In this work, fundamental biological matter/projectile interactions were studied by depth profiling model amino acid films under different ToF-SIMS conditions. The influence of the experimental parameters on the quality of the depth profiles was investigated by measuring the sputter rates, the depth resolutions and the intensities of the molecular ion signals with respect to the chemistry of the target (e.g., arginine vs phenylalanine), the nature of the primary ion species (e.g., C60+ vs Cs+) and the bombardment conditions (e.g., fluence and energy). Then the complexity of the model samples was increased by mixing several amino acids and by creating multilayer films. This approach was another step toward the analysis of real biological samples.
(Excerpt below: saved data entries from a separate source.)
import Summits.AtomisticToContinuum.FouriersLaw.Theorems.BoundaryEscapeDeficitHalfChainLocalityPeeling

/-!
# The boundary-window marginals of the finite-chain Gibbs measures in transfer-operator form

Helper file (`--supports stmt-AtomisticToContinuum-12240`, item `HalfChainLocality` of route
`BoundaryEscapeDeficit`, sub-problem `FouriersLaw`). Notation as in `…HalfChainLocalityPeeling`:
`W_N = e^{-H_N/T}` on `PhaseSpace N`, one-site a priori measure `ρ = e^{-(p²/2+U(q))/T} dq dp` on
`ℝ × ℝ`, lintegral transfer step `(κ g)(z) = ∫ e^{-V(z'.1 - z.1)/T} g(z') dρ(z')`, and the window map
`take_{ℓ+1} : PhaseSpace (n+1) → PhaseSpace (ℓ+1)` (restriction to the first `ℓ+1` sites, `Fin.take`).

* `map_take_withDensity_gibbsWeight` — `(W_{n+1}·Leb) ∘ take_{ℓ+1}⁻¹ = (W_{ℓ+1}·Leb)` with the extra
  density `(κ^[n-ℓ] 1)(y_ℓ)` (a function of the LAST window site only);
* `partitionFunction_succ_eq_lintegral_transferIterate` — `Z_{n+1} = ∫ κ^[n] 1 dρ`;
* `transferIterate_one_eq_ofReal` — the bridge to the REAL (Bochner) transfer operator
  `(κ_ℝ f)(z) = ∫ e^{-V(z'.1-z.1)/T} f(z') dρ(z')` of `Literature.Analysis.OperatorTheory`:
  `κ^[m] 1 = ofReal ∘ κ_ℝ^[m] 1`, with `0 ≤ κ_ℝ^[m] 1 ≤ (ρ(ℝ²))^m`;
* `gibbsMeasure_map_take` (**main**) — for the normalised Gibbs measures (`e^{-H_N/T}` integrable for
  all `N`): `μ_{n+1} ∘ take_{ℓ+1}⁻¹ = μ_{ℓ+1}.withDensity (D_{n,ℓ}(y_ℓ))`,
  `D_{n,ℓ} = Z_{ℓ+1} Z_{n+1}⁻¹ κ^[n-ℓ] 1`.

All folklore (transfer-operator form of one-dimensional Gibbs marginals, Georgii 2011 §11.1); no
definitions.
-/

noncomputable section

open MeasureTheory Set Function
open scoped ENNReal

namespace Summit.AtomisticToContinuum.FouriersLaw.Theorems.HalfChainLocality

open Literature.MathematicalPhysics.KineticTheory.HeatConduction

variable (P : OscillatorChain) (hU : Measurable P.U) (hV : Measurable P.V) (T : ℝ)

set_option quotPrecheck false

/-- The one-site a priori measure `ρ = e^{-(p²/2 + U(q))/T} dq dp` on `ℝ × ℝ`. -/
local notation "ρT" => (volume.withDensity fun z : ℝ × ℝ =>
  ENNReal.ofReal (Real.exp (-(z.2 ^ 2 / 2 + P.U z.1) / T)) : Measure (ℝ × ℝ))

/-- The lintegral transfer step `(κ g)(z) = ∫ e^{-V(z'.1 - z.1)/T} g(z') dρ(z')`. -/
local notation "κT" => (fun g : ℝ × ℝ → ℝ≥0∞ => fun z : ℝ × ℝ =>
  ∫⁻ z', ENNReal.ofReal (Real.exp (-P.V (z'.1 - z.1) / T)) * g z' ∂ρT)

/-- The real (Bochner) transfer step `(κ_ℝ f)(z) = ∫ e^{-V(z'.1 - z.1)/T} f(z') dρ(z')`. -/
local notation "κR" => (fun f : ℝ × ℝ → ℝ => fun z : ℝ × ℝ =>
  ∫ z', Real.exp (-P.V (z'.1 - z.1) / T) * f z' ∂ρT)

/-! ### The window map -/

/-- The window (restriction) map `take_{m} : PhaseSpace N → PhaseSpace m` is measurable. [folklore] -/
theorem measurable_take (m N : ℕ) (h : m ≤ N) :
    Measurable fun x : PhaseSpace N => ((Fin.take m h x.1 : Fin m → ℝ), (Fin.take m h x.2 : Fin m → ℝ)) :=
  (measurable_pi_lambda _ fun _ => (measurable_pi_apply _).comp measurable_fst).prodMk
    (measurable_pi_lambda _ fun _ => (measurable_pi_apply _).comp measurable_snd)

/-- The last-site map `y ↦ (q_ℓ, p_ℓ) : PhaseSpace (ℓ+1) → ℝ × ℝ` is measurable. [folklore] -/
theorem measurable_lastSite (ℓ : ℕ) :
    Measurable fun y : PhaseSpace (ℓ + 1) => (y.1 (Fin.last ℓ), y.2 (Fin.last ℓ)) :=
  ((measurable_pi_apply _).comp measurable_fst).prodMk ((measurable_pi_apply _).comp measurable_snd)

/-! ### The window marginal of the Gibbs WEIGHT -/

include hU hV in
/-- **Window marginal of the Gibbs weight.** For `ℓ ≤ n`, the image of `e^{-H_{n+1}/T} dx` under the
restriction to the first `ℓ+1` sites is `e^{-H_{ℓ+1}/T} dy` with the extra density
`(κ^[n-ℓ] 1)(q_ℓ, p_ℓ)`. [folklore] -/
theorem map_take_withDensity_gibbsWeight (n ℓ : ℕ) (hℓ : ℓ ≤ n) :
    (volume.withDensity fun x : PhaseSpace (n + 1) => ENNReal.ofReal (P.gibbsDensity (n + 1) T x)).map
        (fun x : PhaseSpace (n + 1) =>
          ((Fin.take (ℓ + 1) (Nat.succ_le_succ hℓ) x.1 : Fin (ℓ + 1) → ℝ),
            (Fin.take (ℓ + 1) (Nat.succ_le_succ hℓ) x.2 : Fin (ℓ + 1) → ℝ))) =
      (volume.withDensity fun y : PhaseSpace (ℓ + 1) => ENNReal.ofReal (P.gibbsDensity (ℓ + 1) T y)).withDensity
        fun y => (κT^[n - ℓ] 1) (y.1 (Fin.last ℓ), y.2 (Fin.last ℓ)) := by
  have hτ := measurable_take (ℓ + 1) (n + 1) (Nat.succ_le_succ hℓ)
  have hG : Measurable fun y : PhaseSpace (ℓ + 1) => (κT^[n - ℓ] 1) (y.1 (Fin.last ℓ), y.2 (Fin.last ℓ)) :=
    (measurable_transferStep_iterate P hV T measurable_one (n - ℓ)).comp (measurable_lastSite ℓ)
  refine Measure.ext fun A hA => ?_
  rw [Measure.map_apply hτ hA, withDensity_apply _ (hτ hA), withDensity_apply _ hA,
    ← lintegral_indicator (hτ hA), ← lintegral_indicator hA,
    lintegral_withDensity_eq_lintegral_mul _ (measurable_ofReal_gibbsDensity P hU hV T (ℓ + 1))
      (hG.indicator hA)]
  have key := lintegral_take_mul_last_mul_gibbsWeight P hU hV T n ℓ hℓ (measurable_one.indicator hA)
    (h := 1) measurable_one
  -- rewrite both sides into the shape of the peeling identity
  have hL : ∀ x : PhaseSpace (n + 1),
      ((fun x : PhaseSpace (n + 1) => ((Fin.take (ℓ + 1) (Nat.succ_le_succ hℓ) x.1 : Fin (ℓ + 1) → ℝ),
        (Fin.take (ℓ + 1) (Nat.succ_le_succ hℓ) x.2 : Fin (ℓ + 1) → ℝ))) ⁻¹' A).indicator
        (fun x => ENNReal.ofReal (P.gibbsDensity (n + 1) T x)) x =
      (A.indicator (1 : PhaseSpace (ℓ + 1) → ℝ≥0∞))
          ((Fin.take (ℓ + 1) (Nat.succ_le_succ hℓ) x.1 : Fin (ℓ + 1) → ℝ),
            (Fin.take (ℓ + 1) (Nat.succ_le_succ hℓ) x.2 : Fin (ℓ + 1) → ℝ)) *
        (1 : ℝ × ℝ → ℝ≥0∞) (x.1 (Fin.last n), x.2 (Fin.last n)) *
          ENNReal.ofReal (P.gibbsDensity (n + 1) T x) := by
    intro x
    by_cases hx : (((Fin.take (ℓ + 1) (Nat.succ_le_succ hℓ) x.1 : Fin (ℓ + 1) → ℝ),
        (Fin.take (ℓ + 1) (Nat.succ_le_succ hℓ) x.2 : Fin (ℓ + 1) → ℝ)) : PhaseSpace (ℓ + 1)) ∈ A
    · simp only [Set.indicator, Set.mem_preimage, hx, if_true, Pi.one_apply, one_mul]
    · simp only [Set.indicator, Set.mem_preimage, hx, if_false, zero_mul]
  have hR : ∀ y : PhaseSpace (ℓ + 1),
      ((fun y : PhaseSpace (ℓ + 1) => ENNReal.ofReal (P.gibbsDensity (ℓ + 1) T y)) *
          A.indicator (fun y => (κT^[n - ℓ] 1) (y.1 (Fin.last ℓ), y.2 (Fin.last ℓ)))) y =
      (A.indicator (1 : PhaseSpace (ℓ + 1) → ℝ≥0∞)) y *
        (κT^[n - ℓ] 1) (y.1 (Fin.last ℓ), y.2 (Fin.last ℓ)) *
          ENNReal.ofReal (P.gibbsDensity (ℓ + 1) T y) := by
    intro y
    rw [Pi.mul_apply]
    by_cases hy : y ∈ A
    · rw [Set.indicator_of_mem hy, Set.indicator_of_mem hy, Pi.one_apply, one_mul, mul_comm]
    · rw [Set.indicator_of_notMem hy, Set.indicator_of_notMem hy]
      simp
  simp_rw [hL, hR]
  exact key

/-! ### The partition function -/

omit hU hV in
/-- Lebesgue measure of the (one-point) phase space of the empty chain is `1`. [folklore] -/
theorem volume_phaseSpace_zero_univ : (volume : Measure (PhaseSpace 0)) univ = 1 := by
  have h1 : (volume : Measure (Fin 0 → ℝ)) univ = 1 := by
    rw [volume_pi, Measure.pi_univ]
    simp
  rw [show (volume : Measure (PhaseSpace 0)) = (volume : Measure (Fin 0 → ℝ)).prod volume from rfl,
    ← univ_prod_univ, Measure.prod_prod, h1, one_mul]

omit hU hV in
/-- Integrals over the one-site phase space `PhaseSpace 1` of functions of the single site are
integrals over `ℝ × ℝ`. [folklore] -/
theorem lintegral_phaseSpace_one {g : ℝ × ℝ → ℝ≥0∞} (hg : Measurable g) :
    ∫⁻ y : PhaseSpace 1, g (y.1 (Fin.last 0), y.2 (Fin.last 0)) = ∫⁻ z, g z := by
  rw [lintegral_phaseSpace_succ 0 (F := fun y : PhaseSpace 1 => g (y.1 (Fin.last 0), y.2 (Fin.last 0)))
    (hg.comp (measurable_lastSite 0))]
  simp only [Fin.snoc_last, Prod.mk.eta]
  rw [lintegral_const, volume_phaseSpace_zero_univ, mul_one]

include hU hV in
/-- **The partition function in transfer-operator form**: `Z_{n+1} = ∫ (κ^[n] 1) dρ`. [folklore] -/
theorem partitionFunction_succ_eq_lintegral_transferIterate (n : ℕ) :
    P.partitionFunction (n + 1) T = ∫⁻ z, (κT^[n] 1) z ∂ρT := by
  unfold OscillatorChain.partitionFunction
  have key := lintegral_take_mul_last_mul_gibbsWeight P hU hV T n 0 (Nat.zero_le n) (F := fun _ => 1)
    measurable_const (h := 1) measurable_one
  simp only [one_mul, Pi.one_apply, Nat.sub_zero] at key
  have key' : ∫⁻ x : PhaseSpace (n + 1), ENNReal.ofReal (P.gibbsDensity (n + 1) T x) =
      ∫⁻ y : PhaseSpace 1, (κT^[n] 1) (y.1 (Fin.last 0), y.2 (Fin.last 0)) *
        ENNReal.ofReal (P.gibbsDensity 1 T y) := key
  rw [key']
  have hG : Measurable (κT^[n] 1) := measurable_transferStep_iterate P hV T measurable_one n
  have h1 : ∀ y : PhaseSpace 1, ENNReal.ofReal (P.gibbsDensity 1 T y) =
      ENNReal.ofReal (Real.exp (-((y.2 (Fin.last 0)) ^ 2 / 2 + P.U (y.1 (Fin.last 0))) / T)) := by
    intro y
    simp only [OscillatorChain.gibbsDensity, Literature.Barriers.AtomisticToContinuum.HeatConduction.hamiltonian_one]
    rfl
  simp_rw [h1]
  rw [lintegral_phaseSpace_one (g := fun z : ℝ × ℝ => (κT^[n] 1) z *
      ENNReal.ofReal (Real.exp (-(z.2 ^ 2 / 2 + P.U z.1) / T))) (hG.mul (measurable_siteWeight P hU T)),
    lintegral_siteMeasure_eq P hU T hG]

/-! ### Bridge to the real transfer operator -/

section Real

omit hU hV in
/-- The bond Boltzmann factor lies in `(0, 1]` (`V ≥ 0`, `T ≥ 0`). [folklore] -/
theorem bondFactor_pos_le_one (hV0 : ∀ r, 0 ≤ P.V r) (hT : 0 ≤ T) (a : ℝ) :
    0 < Real.exp (-P.V a / T) ∧ Real.exp (-P.V a / T) ≤ 1 :=
  ⟨Real.exp_pos _, Real.exp_le_one_iff.2 (div_nonpos_of_nonpos_of_nonneg (neg_nonpos.2 (hV0 a)) hT)⟩

omit hU hV in
/-- **`κ^[m] 1 = ofReal ∘ κ_ℝ^[m] 1` with `0 ≤ κ_ℝ^[m] 1 ≤ ρ(ℝ²)^m`**: on the constant `1` the lintegral
transfer iterates are the (everywhere finite, nonnegative, bounded) real transfer iterates, and the
latter are measurable. [folklore] -/
theorem transferIterate_one_eq_ofReal (hVc : Continuous P.V) (hV0 : ∀ r, 0 ≤ P.V r) (hT : 0 ≤ T)
    (hfin : IsFiniteMeasure ρT) (m : ℕ) :
    (∀ z, (κT^[m] 1) z = ENNReal.ofReal ((κR^[m] 1) z)) ∧
      (∀ z, 0 ≤ (κR^[m] 1) z ∧ (κR^[m] 1) z ≤ ((ρT).real univ) ^ m) ∧ Measurable (κR^[m] 1) := by
  induction m with
  | zero =>
    refine ⟨fun z => by simp, fun z => by simp, ?_⟩
    simp only [Function.iterate_zero, id_eq]
    exact measurable_const
  | succ m ih =>
    obtain ⟨ih1, ih2, ih3⟩ := ih
    have hk : ∀ z : ℝ × ℝ, Measurable fun z' : ℝ × ℝ => Real.exp (-P.V (z'.1 - z.1) / T) := fun z =>
      ((hVc.measurable.comp (measurable_fst.sub measurable_const)).neg.div_const T).exp
    -- integrability of the real integrand
    have hint : ∀ z : ℝ × ℝ, Integrable (fun z' => Real.exp (-P.V (z'.1 - z.1) / T) * (κR^[m] 1) z') ρT := by
      intro z
      refine Integrable.mono' (integrable_const (((ρT).real univ) ^ m))
        ((hk z).mul ih3).aestronglyMeasurable (Filter.Eventually.of_forall fun z' => ?_)
      rw [Real.norm_eq_abs, abs_mul, abs_of_pos (bondFactor_pos_le_one P T hV0 hT _).1,
        abs_of_nonneg (ih2 z').1]
      calc Real.exp (-P.V (z'.1 - z.1) / T) * (κR^[m] 1) z' ≤ 1 * ((ρT).real univ) ^ m :=
            mul_le_mul (bondFactor_pos_le_one P T hV0 hT _).2 (ih2 z').2 (ih2 z').1 zero_le_one
        _ = ((ρT).real univ) ^ m := one_mul _
    have hnn : ∀ z : ℝ × ℝ, 0 ≤ᵐ[ρT] fun z' => Real.exp (-P.V (z'.1 - z.1) / T) * (κR^[m] 1) z' := fun z =>
      Filter.Eventually.of_forall fun z' => mul_nonneg (Real.exp_nonneg _) (ih2 z').1
    refine ⟨fun z => ?_, fun z => ⟨?_, ?_⟩, ?_⟩
    · rw [Function.iterate_succ_apply', Function.iterate_succ_apply',
        ofReal_integral_eq_lintegral_ofReal (hint z) (hnn z)]
      refine lintegral_congr fun z' => ?_
      rw [ih1 z', ENNReal.ofReal_mul (Real.exp_nonneg _)]
    · rw [Function.iterate_succ_apply']
      exact integral_nonneg_of_ae (hnn z)
    · rw [Function.iterate_succ_apply']
      calc ∫ z', Real.exp (-P.V (z'.1 - z.1) / T) * (κR^[m] 1) z' ∂ρT
          ≤ ∫ _z', ((ρT).real univ) ^ m ∂ρT := by
            refine integral_mono_of_nonneg (hnn z) (integrable_const _)
              (Filter.Eventually.of_forall fun z' => ?_)
            calc Real.exp (-P.V (z'.1 - z.1) / T) * (κR^[m] 1) z' ≤ 1 * ((ρT).real univ) ^ m :=
                  mul_le_mul (bondFactor_pos_le_one P T hV0 hT _).2 (ih2 z').2 (ih2 z').1 zero_le_one
              _ = ((ρT).real univ) ^ m := one_mul _
        _ = ((ρT).real univ) ^ (m + 1) := by
            rw [integral_const, smul_eq_mul, pow_succ, mul_comm]
    · rw [Function.iterate_succ']
      have hK : Measurable fun v : (ℝ × ℝ) × (ℝ × ℝ) => Real.exp (-P.V (v.2.1 - v.1.1) / T) :=
        ((hVc.measurable.comp (measurable_snd.fst.sub measurable_fst.fst)).neg.div_const T).exp
      exact ((hK.mul (ih3.comp measurable_snd)).stronglyMeasurable.integral_prod_right').measurable

end Real

/-! ### The window marginal of the normalised Gibbs measure -/

include hU hV in
/-- **Window marginal of the Gibbs measure (transfer-operator form).** If `e^{-H_N/T}` is Lebesgue
integrable for `N = ℓ+1, n+1` and continuous (so that `0 < Z < ∞`), then for `ℓ ≤ n` the law of the
first `ℓ+1` sites under the Gibbs measure of the `(n+1)`-chain is the Gibbs measure of the
`(ℓ+1)`-chain with the density `D_{n,ℓ}(q_ℓ, p_ℓ) = Z_{ℓ+1} Z_{n+1}⁻¹ (κ^[n-ℓ] 1)(q_ℓ, p_ℓ)` (a
function of the LAST window site only). [folklore] -/
theorem gibbsMeasure_map_take (n ℓ : ℕ) (hℓ : ℓ ≤ n)
    (hint_n : Integrable (P.gibbsDensity (n + 1) T)) (hint_ℓ : Integrable (P.gibbsDensity (ℓ + 1) T))
    (hcont_ℓ : Continuous (P.gibbsDensity (ℓ + 1) T)) :
    (P.gibbsMeasure (n + 1) T).map
        (fun x : PhaseSpace (n + 1) =>
          ((Fin.take (ℓ + 1) (Nat.succ_le_succ hℓ) x.1 : Fin (ℓ + 1) → ℝ),
            (Fin.take (ℓ + 1) (Nat.succ_le_succ hℓ) x.2 : Fin (ℓ + 1) → ℝ))) =
      (P.gibbsMeasure (ℓ + 1) T).withDensity fun y =>
        P.partitionFunction (ℓ + 1) T * (P.partitionFunction (n + 1) T)⁻¹ *
          (κT^[n - ℓ] 1) (y.1 (Fin.last ℓ), y.2 (Fin.last ℓ)) := by
  have hG : Measurable fun y : PhaseSpace (ℓ + 1) => (κT^[n - ℓ] 1) (y.1 (Fin.last ℓ), y.2 (Fin.last ℓ)) :=
    (measurable_transferStep_iterate P hV T measurable_one (n - ℓ)).comp (measurable_lastSite ℓ)
  have hZℓ0 : P.partitionFunction (ℓ + 1) T ≠ 0 := P.partitionFunction_ne_zero hcont_ℓ
  have hZℓt : P.partitionFunction (ℓ + 1) T ≠ ⊤ := P.partitionFunction_ne_top hint_ℓ
  rw [P.gibbsMeasure_eq_smul_withDensity hint_n, P.gibbsMeasure_eq_smul_withDensity hint_ℓ,
    Measure.map_smul, map_take_withDensity_gibbsWeight P hU hV T n ℓ hℓ, withDensity_smul_measure]
  have e : (fun y : PhaseSpace (ℓ + 1) => P.partitionFunction (ℓ + 1) T * (P.partitionFunction (n + 1) T)⁻¹ *
        (κT^[n - ℓ] 1) (y.1 (Fin.last ℓ), y.2 (Fin.last ℓ))) =
      (P.partitionFunction (ℓ + 1) T * (P.partitionFunction (n + 1) T)⁻¹) •
        fun y : PhaseSpace (ℓ + 1) => (κT^[n - ℓ] 1) (y.1 (Fin.last ℓ), y.2 (Fin.last ℓ)) := by
    funext y
    simp only [Pi.smul_apply, smul_eq_mul]
  rw [e, withDensity_smul _ hG, smul_smul, ← mul_assoc, ENNReal.inv_mul_cancel hZℓ0 hZℓt, one_mul]

end Summit.AtomisticToContinuum.FouriersLaw.Theorems.HalfChainLocality

end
Again, ToF-SIMS fundamentals were investigated by measuring, e.g., the interface widths between the different organic layers and the signal decay due to the increasing etching fluence. Finally, optimal 3D images of single HeLa cells were acquired and were discussed based on the data obtained for the model amino acid films. The effect of the sample preparation on the quality of the images was also investigated.